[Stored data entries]
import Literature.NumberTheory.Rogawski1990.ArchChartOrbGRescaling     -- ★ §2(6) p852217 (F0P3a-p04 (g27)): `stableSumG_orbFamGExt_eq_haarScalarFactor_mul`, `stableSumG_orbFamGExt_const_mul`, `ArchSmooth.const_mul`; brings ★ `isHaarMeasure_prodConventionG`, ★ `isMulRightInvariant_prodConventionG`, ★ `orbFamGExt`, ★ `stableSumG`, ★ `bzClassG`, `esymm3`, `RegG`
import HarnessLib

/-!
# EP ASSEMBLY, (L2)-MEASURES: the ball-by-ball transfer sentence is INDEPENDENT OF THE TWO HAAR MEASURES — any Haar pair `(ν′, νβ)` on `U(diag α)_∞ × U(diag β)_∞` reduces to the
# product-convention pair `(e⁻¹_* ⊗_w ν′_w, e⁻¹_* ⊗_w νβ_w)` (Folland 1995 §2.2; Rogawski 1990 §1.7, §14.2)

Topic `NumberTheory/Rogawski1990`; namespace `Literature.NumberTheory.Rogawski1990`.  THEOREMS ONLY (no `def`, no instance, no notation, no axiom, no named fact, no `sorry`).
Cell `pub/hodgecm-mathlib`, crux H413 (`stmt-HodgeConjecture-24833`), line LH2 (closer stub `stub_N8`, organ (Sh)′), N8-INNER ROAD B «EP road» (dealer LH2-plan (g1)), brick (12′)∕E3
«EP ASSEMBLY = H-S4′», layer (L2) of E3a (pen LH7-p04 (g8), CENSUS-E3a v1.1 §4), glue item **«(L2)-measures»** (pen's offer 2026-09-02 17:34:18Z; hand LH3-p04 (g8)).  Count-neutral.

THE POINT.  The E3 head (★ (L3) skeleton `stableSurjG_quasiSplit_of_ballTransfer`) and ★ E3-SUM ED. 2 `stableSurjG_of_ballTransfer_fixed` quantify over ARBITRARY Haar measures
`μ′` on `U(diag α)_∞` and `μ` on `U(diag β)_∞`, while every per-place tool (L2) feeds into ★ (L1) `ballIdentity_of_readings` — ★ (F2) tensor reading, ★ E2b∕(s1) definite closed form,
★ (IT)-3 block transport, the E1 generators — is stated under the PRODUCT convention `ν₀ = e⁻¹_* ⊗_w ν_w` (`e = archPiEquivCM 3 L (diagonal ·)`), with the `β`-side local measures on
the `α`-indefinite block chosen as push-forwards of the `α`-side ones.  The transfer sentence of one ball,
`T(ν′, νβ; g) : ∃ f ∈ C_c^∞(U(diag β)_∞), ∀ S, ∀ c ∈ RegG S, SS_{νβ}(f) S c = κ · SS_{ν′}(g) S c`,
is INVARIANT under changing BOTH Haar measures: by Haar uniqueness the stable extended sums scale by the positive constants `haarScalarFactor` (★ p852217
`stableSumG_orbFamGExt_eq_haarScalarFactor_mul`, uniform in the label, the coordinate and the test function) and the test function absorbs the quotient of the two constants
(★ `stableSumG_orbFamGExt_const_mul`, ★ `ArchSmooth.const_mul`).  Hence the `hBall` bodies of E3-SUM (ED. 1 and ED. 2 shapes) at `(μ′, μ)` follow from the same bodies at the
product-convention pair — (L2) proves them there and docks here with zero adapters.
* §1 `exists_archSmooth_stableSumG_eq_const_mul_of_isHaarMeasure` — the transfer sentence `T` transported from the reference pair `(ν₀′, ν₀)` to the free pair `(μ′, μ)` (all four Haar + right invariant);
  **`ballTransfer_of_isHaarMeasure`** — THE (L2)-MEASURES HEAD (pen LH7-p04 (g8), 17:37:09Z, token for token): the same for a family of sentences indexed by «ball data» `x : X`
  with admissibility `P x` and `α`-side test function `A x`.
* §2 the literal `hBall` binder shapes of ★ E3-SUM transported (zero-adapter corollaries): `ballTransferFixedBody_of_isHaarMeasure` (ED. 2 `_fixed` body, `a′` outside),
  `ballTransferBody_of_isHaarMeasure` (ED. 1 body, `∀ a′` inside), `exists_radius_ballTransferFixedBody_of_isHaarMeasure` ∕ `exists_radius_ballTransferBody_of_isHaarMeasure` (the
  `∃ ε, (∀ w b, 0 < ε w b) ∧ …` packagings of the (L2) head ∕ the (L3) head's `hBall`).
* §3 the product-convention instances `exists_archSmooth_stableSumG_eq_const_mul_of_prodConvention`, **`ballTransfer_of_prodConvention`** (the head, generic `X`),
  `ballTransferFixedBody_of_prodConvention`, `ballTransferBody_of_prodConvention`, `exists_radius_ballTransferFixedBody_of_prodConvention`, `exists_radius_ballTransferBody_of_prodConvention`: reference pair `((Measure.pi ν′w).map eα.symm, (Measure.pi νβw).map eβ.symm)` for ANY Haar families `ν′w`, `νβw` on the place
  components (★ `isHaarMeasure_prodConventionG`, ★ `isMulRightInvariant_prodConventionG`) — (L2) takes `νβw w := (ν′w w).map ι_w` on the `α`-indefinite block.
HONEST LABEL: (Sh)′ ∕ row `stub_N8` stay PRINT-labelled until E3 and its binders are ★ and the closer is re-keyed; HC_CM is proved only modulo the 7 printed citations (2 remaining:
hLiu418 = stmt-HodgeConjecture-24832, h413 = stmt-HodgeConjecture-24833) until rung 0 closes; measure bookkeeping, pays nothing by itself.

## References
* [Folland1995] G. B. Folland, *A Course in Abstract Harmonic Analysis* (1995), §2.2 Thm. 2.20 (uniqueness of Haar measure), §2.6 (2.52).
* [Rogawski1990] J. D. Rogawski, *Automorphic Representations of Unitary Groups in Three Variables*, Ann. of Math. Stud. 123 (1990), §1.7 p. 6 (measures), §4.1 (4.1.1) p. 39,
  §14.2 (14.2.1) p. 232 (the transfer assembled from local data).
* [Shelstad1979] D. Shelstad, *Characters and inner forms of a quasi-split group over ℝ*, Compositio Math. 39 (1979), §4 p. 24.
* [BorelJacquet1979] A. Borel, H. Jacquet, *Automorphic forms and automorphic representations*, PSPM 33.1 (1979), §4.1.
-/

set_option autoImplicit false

## How to complete this task
Print the records above in full, exactly.

## Your solution
import Literature.NumberTheory.Rogawski1990.ArchChartOrbGRescaling     -- ★ §2(6) p852217 (F0P3a-p04 (g27)): `stableSumG_orbFamGExt_eq_haarScalarFactor_mul`, `stableSumG_orbFamGExt_const_mul`, `ArchSmooth.const_mul`; brings ★ `isHaarMeasure_prodConventionG`, ★ `isMulRightInvariant_prodConventionG`, ★ `orbFamGExt`, ★ `stableSumG`, ★ `bzClassG`, `esymm3`, `RegG`
import HarnessLib

/-!
# EP ASSEMBLY, (L2)-MEASURES: the ball-by-ball transfer sentence is INDEPENDENT OF THE TWO HAAR MEASURES — any Haar pair `(ν′, νβ)` on `U(diag α)_∞ × U(diag β)_∞` reduces to the
# product-convention pair `(e⁻¹_* ⊗_w ν′_w, e⁻¹_* ⊗_w νβ_w)` (Folland 1995 §2.2; Rogawski 1990 §1.7, §14.2)

Topic `NumberTheory/Rogawski1990`; namespace `Literature.NumberTheory.Rogawski1990`.  THEOREMS ONLY (no `def`, no instance, no notation, no axiom, no named fact, no `sorry`).
Cell `pub/hodgecm-mathlib`, crux H413 (`stmt-HodgeConjecture-24833`), line LH2 (closer stub `stub_N8`, organ (Sh)′), N8-INNER ROAD B «EP road» (dealer LH2-plan (g1)), brick (12′)∕E3
«EP ASSEMBLY = H-S4′», layer (L2) of E3a (pen LH7-p04 (g8), CENSUS-E3a v1.1 §4), glue item **«(L2)-measures»** (pen's offer 2026-09-02 17:34:18Z; hand LH3-p04 (g8)).  Count-neutral.

THE POINT.  The E3 head (★ (L3) skeleton `stableSurjG_quasiSplit_of_ballTransfer`) and ★ E3-SUM ED. 2 `stableSurjG_of_ballTransfer_fixed` quantify over ARBITRARY Haar measures
`μ′` on `U(diag α)_∞` and `μ` on `U(diag β)_∞`, while every per-place tool (L2) feeds into ★ (L1) `ballIdentity_of_readings` — ★ (F2) tensor reading, ★ E2b∕(s1) definite closed form,
★ (IT)-3 block transport, the E1 generators — is stated under the PRODUCT convention `ν₀ = e⁻¹_* ⊗_w ν_w` (`e = archPiEquivCM 3 L (diagonal ·)`), with the `β`-side local measures on
the `α`-indefinite block chosen as push-forwards of the `α`-side ones.  The transfer sentence of one ball,
`T(ν′, νβ; g) : ∃ f ∈ C_c^∞(U(diag β)_∞), ∀ S, ∀ c ∈ RegG S, SS_{νβ}(f) S c = κ · SS_{ν′}(g) S c`,
is INVARIANT under changing BOTH Haar measures: by Haar uniqueness the stable extended sums scale by the positive constants `haarScalarFactor` (★ p852217
`stableSumG_orbFamGExt_eq_haarScalarFactor_mul`, uniform in the label, the coordinate and the test function) and the test function absorbs the quotient of the two constants
(★ `stableSumG_orbFamGExt_const_mul`, ★ `ArchSmooth.const_mul`).  Hence the `hBall` bodies of E3-SUM (ED. 1 and ED. 2 shapes) at `(μ′, μ)` follow from the same bodies at the
product-convention pair — (L2) proves them there and docks here with zero adapters.
* §1 `exists_archSmooth_stableSumG_eq_const_mul_of_isHaarMeasure` — the transfer sentence `T` transported from the reference pair `(ν₀′, ν₀)` to the free pair `(μ′, μ)` (all four Haar + right invariant);
  **`ballTransfer_of_isHaarMeasure`** — THE (L2)-MEASURES HEAD (pen LH7-p04 (g8), 17:37:09Z, token for token): the same for a family of sentences indexed by «ball data» `x : X`
  with admissibility `P x` and `α`-side test function `A x`.
* §2 the literal `hBall` binder shapes of ★ E3-SUM transported (zero-adapter corollaries): `ballTransferFixedBody_of_isHaarMeasure` (ED. 2 `_fixed` body, `a′` outside),
  `ballTransferBody_of_isHaarMeasure` (ED. 1 body, `∀ a′` inside), `exists_radius_ballTransferFixedBody_of_isHaarMeasure` ∕ `exists_radius_ballTransferBody_of_isHaarMeasure` (the
  `∃ ε, (∀ w b, 0 < ε w b) ∧ …` packagings of the (L2) head ∕ the (L3) head's `hBall`).
* §3 the product-convention instances `exists_archSmooth_stableSumG_eq_const_mul_of_prodConvention`, **`ballTransfer_of_prodConvention`** (the head, generic `X`),
  `ballTransferFixedBody_of_prodConvention`, `ballTransferBody_of_prodConvention`, `exists_radius_ballTransferFixedBody_of_prodConvention`, `exists_radius_ballTransferBody_of_prodConvention`: reference pair `((Measure.pi ν′w).map eα.symm, (Measure.pi νβw).map eβ.symm)` for ANY Haar families `ν′w`, `νβw` on the place
  components (★ `isHaarMeasure_prodConventionG`, ★ `isMulRightInvariant_prodConventionG`) — (L2) takes `νβw w := (ν′w w).map ι_w` on the `α`-indefinite block.
HONEST LABEL: (Sh)′ ∕ row `stub_N8` stay PRINT-labelled until E3 and its binders are ★ and the closer is re-keyed; HC_CM is proved only modulo the 7 printed citations (2 remaining:
hLiu418 = stmt-HodgeConjecture-24832, h413 = stmt-HodgeConjecture-24833) until rung 0 closes; measure bookkeeping, pays nothing by itself.

## References
* [Folland1995] G. B. Folland, *A Course in Abstract Harmonic Analysis* (1995), §2.2 Thm. 2.20 (uniqueness of Haar measure), §2.6 (2.52).
* [Rogawski1990] J. D. Rogawski, *Automorphic Representations of Unitary Groups in Three Variables*, Ann. of Math. Stud. 123 (1990), §1.7 p. 6 (measures), §4.1 (4.1.1) p. 39,
  §14.2 (14.2.1) p. 232 (the transfer assembled from local data).
* [Shelstad1979] D. Shelstad, *Characters and inner forms of a quasi-split group over ℝ*, Compositio Math. 39 (1979), §4 p. 24.
* [BorelJacquet1979] A. Borel, H. Jacquet, *Automorphic forms and automorphic representations*, PSPM 33.1 (1979), §4.1.
-/

set_option autoImplicit false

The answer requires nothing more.